La Tribune publiait, la semaine dernière, un article sur l’évasion fiscale des géants de l’e-commerce, dont on peut retrouver un extrait ici. Les chiffres sont sans appel. Amazon déclare 4 milliards d’euros de chiffre d’affaires au Luxembourg et… 25 petits millions en France. Google ne déclare que 40 millions pour 800 millions. Ebay aurait payé 33 euros d’impôts sur les sociétés en 2008, Amazon rien.
Cela montre une distorsion de concurrence très nette, entre ces géants américains basés au Luxembourg, en Irlande ou autres pays «low-taxes» de l’UE, et les opérateurs français, la FNAC en tête (concurrent direct d’Amazon). Plus, cela représente un manque à gagner de 400 millions d’euros pour l’Etat français et devrait représenter 1 milliard d’euros en 2014.
En effet, une directive de 2002 de la Commission européenne, dont le but était de favoriser le commerce électronique, a prévu une dérogation pour les services de radiodiffusion et de télévision et à certains services fournis par voie électronique. Cette dérogation dit que la TVA est établie dans le pays où la société est basée et ce, même si elle fournit un service ou livre un produit dans un autre pays de l’UE ; la TVA intracommunautaire ne s’applique pas. Ce principe ne devrait être abrogé qu’au 1er janvier 2015, par le «paquet TVA» de la communauté européenne.
La mise en œuvre de la monnaie unique européenne est un des grands œuvres du duo Kohl-Mitterrand. Le deal non-officiel est que la France a soutenu sans réserve la réunification allemande, en fermant les yeux sur des peurs vieilles d’un demi-siècle (et, également, la peur de laisser filer définitivement le leadership européen vers l’Allemagne), en échange de l’abandon du Deutsche Mark, qui a été douloureux symboliquement pour l’Allemagne.
La gestion de cette monnaie a été confiée à la BCE (basée en Allemagne) avec, pour seule règle, d’éviter l’inflation, et a été couplée aux fameux «critères de Maastricht» (3% de déficit et 60% de dette par rapport au PIB). C’est-à-dire, globalement, une politique monétaire forte, à l’allemande. L’ombre du Mark plane sur l’Euro, depuis sa création.
Quid de l’harmonisation des politiques budgétaires et fiscales, qui aurait dû précéder le lancement de l’Euro ? Impasse totale… C’est que Kohl et Mitterrand ont fait un pari. Pour eux, attendre d’harmoniser ces politiques dans des pays ayant autant de différences, tant économiques que culturelles, aurait stoppé la construction économique européenne. Constat certainement vrai. Alors, ils ont sciemment décidé de mettre la charrue avant les bœufs, en faisant le pari que l’avènement de l’Euro servirait de catalyseur à la nécessaire harmonisation.

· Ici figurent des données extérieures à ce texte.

import Literature.Probability.Percolation.ArmSeparationThinRing
import HarnessLib

/-!
# Level connectors of the staircase corridors: tubes joining two chunked rings

Topic: Probability / Percolation; family `crit-perc`. A brick of the GENERIC landing layer of
Nolin's arm-separation theorem (Nolin 2008, Thm. 11, §4.3 Prop. 12 and §4.4 [arXiv 0711.4948:
Prop. 11, Thm. 10, p. 12, Fig. 6: "RSW in corridors"]), towards
`Literature.Probability.Percolation.Nolin2008_prop17_quasiMult` (`FiveArmExponentFacts.lean`).

A staircase corridor climbs from the thin ring of radius `r` to the thin ring of radius `r'`
(`r < r'`, both multiples of the chunk `s`, so that the pieces of the two rings are aligned:
`thinRing r e s`, `ArmSeparationThinRing.lean`) through a LEVEL CONNECTOR, a tube crossing — in
the plus configuration `Tube.Crosses` of the chain lemmas — one piece of each ring at the same
lateral position: on the vertical side `x₀ = r` a horizontal tube through the vertical pieces
`vPiece`, on the horizontal side `x₁ = r` and on the diagonal side `x₀ + x₁ = r` a vertical tube
through the horizontal pieces `hPiece` / steps `stairH`; the three other sides by central
reflection (`Tube.neg`, `crosses_neg`). With these, the tube chain of a corridor
(`rot_exit_landing_move_chain'`, `TrapExitChainMove.lean`) is a `List.IsChain Crosses` chain:
arc at level `r` (ending at the crossed piece), connector, arc at level `r'` (starting at the
crossed piece), …

## Main definitions

* `Staircase.connV r r' e' y` — the horizontal connector of the vertical side at row `y`;
* `Staircase.connH x r r' e' ` — the vertical connector of the horizontal side at column `x`;
* `Staircase.connD r r' e' s j` — the vertical connector of the diagonal side through the
  `j`-th step of the inner staircase.

## Main results

* `crosses_vPiece_connV`, `crosses_connV_vPiece` — the connector of the vertical side crosses the
  aligned vertical pieces of both rings;
* `crosses_hPiece_connH`, `crosses_connH_hPiece` — the same on the horizontal side;
* `crosses_stairH_connD`, `crosses_connD_stairH` — the same on the diagonal side;
* `connV_box`, `connH_box`, `connD_box` — the connector boxes lie between the two rings
  (coordinates), for the disjointness of the regions.

## References

* P. Nolin, *Near-critical percolation in two dimensions*, Electron. J. Probab. 13 (2008), §4.3
  Prop. 12 (proof), §4.4 (arXiv 0711.4948: Prop. 11; proof of Thm. 10, p. 12, Fig. 6). [Nolin2008]
* H. Kesten, *Scaling relations for 2D-percolation*, Comm. Math. Phys. 109 (1987), Lemma 4.
  [Kesten1987]
-/

namespace Literature.Probability.Percolation

open LatticeModels Tube

namespace Staircase

/-- **The level connector of the vertical side** `x₀ = r → x₀ = r'`: the horizontal tube
`[r - e', r' + e'] × [y - e', y + e']`. [cite: Nolin2008, §4.4 (arXiv 0711.4948: proof of Thm. 10, p. 12, Fig. 6)] -/
def connV (r r' e' : ℕ) (y : ℤ) : Tube := ⟨(r : ℤ) - e', y - e', (r' - r) + 2 * e', 2 * e', true⟩

/-- **The level connector of the horizontal side** `x₁ = r → x₁ = r'` at the column `x`: the
vertical tube `[x - e', x + e'] × [r - e', r' + e']`. [cite: Nolin2008, §4.4 (arXiv 0711.4948: proof of Thm. 10, p. 12, Fig. 6)] -/
def connH (x : ℤ) (r r' e' : ℕ) : Tube := ⟨x - e', (r : ℤ) - e', 2 * e', (r' - r) + 2 * e', false⟩

/-- **The level connector of the diagonal side** `x₀ + x₁ = r → x₀ + x₁ = r'` through the `j`-th
horizontal step of the inner staircase (row `js`, columns `[r - (j+1)s, r - js]`) and the aligned
step of the outer one (row `js + (r' - r)`): the vertical tube of half-width `e'` about the
middle column `r - js - s/2`, rows `[js - e', js + (r' - r) + e']`. [cite: Nolin2008, §4.4 (arXiv 0711.4948: proof of Thm. 10, p. 12, Fig. 6)] -/
def connD (r r' e' s j : ℕ) : Tube :=
  ⟨(r : ℤ) - j * s - (s / 2 : ℕ) - e', (j : ℤ) * s - e', 2 * e', (r' - r) + 2 * e', false⟩

variable {r r' e e' s : ℕ}

/-! ### The vertical side -/

/-- **The inner vertical piece crosses the connector** (piece `j` of the side `x₀ = r` from
`(r, -r)`: its rows `[-r + js, -r + (j+1)s]` contain the rows `[y - e', y + e']` of the connector,
and the connector, at least `e`-wide beyond `x₀ = r` on both sides (`e ≤ e'`, `r ≤ r'`), contains
its columns). [folklore] -/
theorem crosses_vPiece_connV (hrr' : r ≤ r') (hee' : e ≤ e') {y : ℤ} {j : ℕ}
    (hy : -(r : ℤ) + j * s ≤ y - e' ∧ y + e' ≤ -(r : ℤ) + (j + 1) * s) :
    Crosses (vPiece r (-(r : ℤ)) e s j) (connV r r' e' y) := by
  have hrr : (r : ℤ) ≤ r' := by exact_mod_cast hrr'
  have hee : (e : ℤ) ≤ e' := by exact_mod_cast hee'
  refine Or.inr ⟨rfl, rfl, ?_, ?_, ?_, ?_⟩ <;> simp only [vPiece, connV] <;> push_cast <;> nlinarith [hy.1, hy.2]

/-- **The connector crosses the outer vertical piece** (piece `j'` of the side `x₀ = r'`). [folklore] -/
theorem crosses_connV_vPiece (hrr' : r ≤ r') (hee' : e ≤ e') {y : ℤ} {j' : ℕ}
    (hy : -(r' : ℤ) + j' * s ≤ y - e' ∧ y + e' ≤ -(r' : ℤ) + (j' + 1) * s) :
    Crosses (connV r r' e' y) (vPiece r' (-(r' : ℤ)) e s j') := by
  have hrr : (r : ℤ) ≤ r' := by exact_mod_cast hrr'
  have hee : (e : ℤ) ≤ e' := by exact_mod_cast hee'
  have hsub : ((r' - r : ℕ) : ℤ) = r' - r := by push_cast [Nat.cast_sub hrr']; ring
  refine Or.inl ⟨rfl, rfl, ?_, ?_, ?_, ?_⟩ <;> simp only [vPiece, connV] <;> push_cast [Nat.cast_sub hrr'] <;>
    nlinarith [hy.1, hy.2]

/-! ### The horizontal side -/

/-- **The inner horizontal piece crosses the connector** (piece `j` of the side `x₁ = r` from
`(0, r)` leftwards: columns `[-(j+1)s, -js]` contain the columns of the connector). [folklore] -/
theorem crosses_hPiece_connH (hrr' : r ≤ r') (hee' : e ≤ e') {x : ℤ} {j : ℕ}
    (hx : -(((j : ℤ) + 1) * s) ≤ x - e' ∧ x + e' ≤ -((j : ℤ) * s)) :
    Crosses (hPiece 0 r e s j) (connH x r r' e') := by
  have hrr : (r : ℤ) ≤ r' := by exact_mod_cast hrr'
  have hee : (e : ℤ) ≤ e' := by exact_mod_cast hee'
  refine Or.inl ⟨rfl, rfl, ?_, ?_, ?_, ?_⟩ <;> simp only [hPiece, connH] <;> push_cast [Nat.cast_sub hrr'] <;>
    nlinarith [hx.1, hx.2]

/-- **The connector crosses the outer horizontal piece** (piece `j` of the side `x₁ = r'`: same
columns). [folklore] -/
theorem crosses_connH_hPiece (hrr' : r ≤ r') (hee' : e ≤ e') {x : ℤ} {j : ℕ}
    (hx : -(((j : ℤ) + 1) * s) ≤ x - e' ∧ x + e' ≤ -((j : ℤ) * s)) :
    Crosses (connH x r r' e') (hPiece 0 r' e s j) := by
  have hrr : (r : ℤ) ≤ r' := by exact_mod_cast hrr'
  have hee : (e : ℤ) ≤ e' := by exact_mod_cast hee'
  refine Or.inr ⟨rfl, rfl, ?_, ?_, ?_, ?_⟩ <;> simp only [hPiece, connH] <;> push_cast [Nat.cast_sub hrr'] <;>
    nlinarith [hx.1, hx.2]

/-! ### The diagonal side -/

/-- **The inner horizontal step crosses the diagonal connector** (the connector columns, within
`e' ≤ s/2` of the middle column of the step, lie inside the step; its rows start `e' ≥ e` below
the step row). [folklore] -/
theorem crosses_stairH_connD (hrr' : r ≤ r') (hee' : e ≤ e') (hes : 2 * e' ≤ s) (j : ℕ) :
    Crosses (stairH r e s j) (connD r r' e' s j) := by
  have hrr : (r : ℤ) ≤ r' := by exact_mod_cast hrr'
  have hee : (e : ℤ) ≤ e' := by exact_mod_cast hee'
  have hes' : 2 * (e' : ℤ) ≤ s := by exact_mod_cast hes
  have h5 : (e' : ℤ) ≤ (s : ℤ) / 2 := by omega
  have h6 : 2 * ((s : ℤ) / 2) ≤ s := by omega
  have hj : ((j : ℤ) + 1) * s = j * s + s := by ring
  refine Or.inl ⟨rfl, rfl, ?_, ?_, ?_, ?_⟩ <;> simp only [stairH, connD] <;> push_cast [Nat.cast_sub hrr'] <;>
    nlinarith [h5, h6, hj]

/-- **The diagonal connector crosses the aligned outer step** (`(r' - r) = q s`: the step
`j + q` of the outer staircase has the same columns, row `js + (r' - r)`). [folklore] -/
theorem crosses_connD_stairH (hrr' : r ≤ r') (hee' : e ≤ e') (hes : 2 * e' ≤ s) (j : ℕ) {q : ℕ} (hq : r' - r = q * s) :
    Crosses (connD r r' e' s j) (stairH r' e s (j + q)) := by
  have hrr : (r : ℤ) ≤ r' := by exact_mod_cast hrr'
  have hee : (e : ℤ) ≤ e' := by exact_mod_cast hee'
  have hes' : 2 * (e' : ℤ) ≤ s := by exact_mod_cast hes
  have h5 : (e' : ℤ) ≤ (s : ℤ) / 2 := by omega
  have h6 : 2 * ((s : ℤ) / 2) ≤ s := by omega
  have hq' : ((r' : ℤ) - r) = q * s := by
    have : ((r' - r : ℕ) : ℤ) = (q * s : ℕ) := by exact_mod_cast hq
    push_cast [Nat.cast_sub hrr'] at this; exact this
  have hj : ((j : ℤ) + q + 1) * s = j * s + q * s + s := by ring
  refine Or.inr ⟨rfl, rfl, ?_, ?_, ?_, ?_⟩ <;> simp only [stairH, connD] <;> push_cast [Nat.cast_sub hrr'] <;>
    nlinarith [hq', h5, h6, hj]

/-! ### Where the connectors are -/

/-- The box of the connector of the vertical side: columns `[r - e', r' + e']`, rows `[y - e', y + e']`. [folklore] -/
theorem connV_box (hrr' : r ≤ r') {y : ℤ} {v : Site 2} (hv : v ∈ (connV r r' e' y).box) :
    (r : ℤ) - e' ≤ v 0 ∧ v 0 ≤ r' + e' ∧ y - e' ≤ v 1 ∧ v 1 ≤ y + e' := by
  rw [Tube.box, mem_triStrip] at hv
  simp only [connV] at hv
  push_cast [Nat.cast_sub hrr'] at hv
  omega

/-- The box of the connector of the horizontal side: columns `[x - e', x + e']`, rows `[r - e', r' + e']`. [folklore] -/
theorem connH_box (hrr' : r ≤ r') {x : ℤ} {v : Site 2} (hv : v ∈ (connH x r r' e').box) :
    x - e' ≤ v 0 ∧ v 0 ≤ x + e' ∧ (r : ℤ) - e' ≤ v 1 ∧ v 1 ≤ r' + e' := by
  rw [Tube.box, mem_triStrip] at hv
  simp only [connH] at hv
  push_cast [Nat.cast_sub hrr'] at hv
  omega

/-- The box of the diagonal connector: columns within `e'` of the middle column of the step,
rows `[js - e', js + (r' - r) + e']`. [folklore] -/
theorem connD_box (hrr' : r ≤ r') {j : ℕ} {v : Site 2} (hv : v ∈ (connD r r' e' s j).box) :
    (r : ℤ) - j * s - (s / 2 : ℕ) - e' ≤ v 0 ∧ v 0 ≤ (r : ℤ) - j * s - (s / 2 : ℕ) + e' ∧
      (j : ℤ) * s - e' ≤ v 1 ∧ v 1 ≤ (j : ℤ) * s + (r' - r) + e' := by
  rw [Tube.box, mem_triStrip] at hv
  simp only [connD] at hv
  push_cast [Nat.cast_sub hrr'] at hv
  omega

end Staircase

end Literature.Probability.Percolation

Dix-huit ans après le Traité de Maastricht, ce pari, osé mais respectable, a toutes les allures d’un échec. L’harmonisation, notamment fiscale, n’a que très peu progressé. Les pays se sont livrés et se livrent encore une guerre fiscale fratricide, alors que l’Europe devait être un bloc économique homogène face aux USA et à la Chine.
L’Irlande, par exemple, a joué sur deux tableaux : elle a profité des aides européennes et a pratiqué à outrance le dumping fiscal. Las, elle est aujourd’hui en train de s’effondrer et de céder des pans de son économie à des pays plus accueillants (Dell pour la Pologne, par exemple). Elle périt par le glaive qu’elle a abondamment manié.
La fuite fiscale des géants du Net américain n’est qu’une illustration de cette faillite. Ceux-ci se sont très logiquement engouffrés dans les failles de la construction européenne, en profitant de cette hétérogénéité en plus renforcée par la directive de 2002, citée plus haut. L’Europe, qui devait faire bloc, est un gruyère.
La situation terrible de la Grèce, qui est entrée dans l’Euro en trichant et a persévéré dans une politique hors des critères, alors que les autres pays européens fermaient les yeux, est une autre illustration bien plus terrible de cet échec. Le pari de Mitterrand et Kohl est malheureusement en train d’être perdu … il n’est peut-être pas trop tard pour redresser la barre, mais l’issue est au moins très incertaine.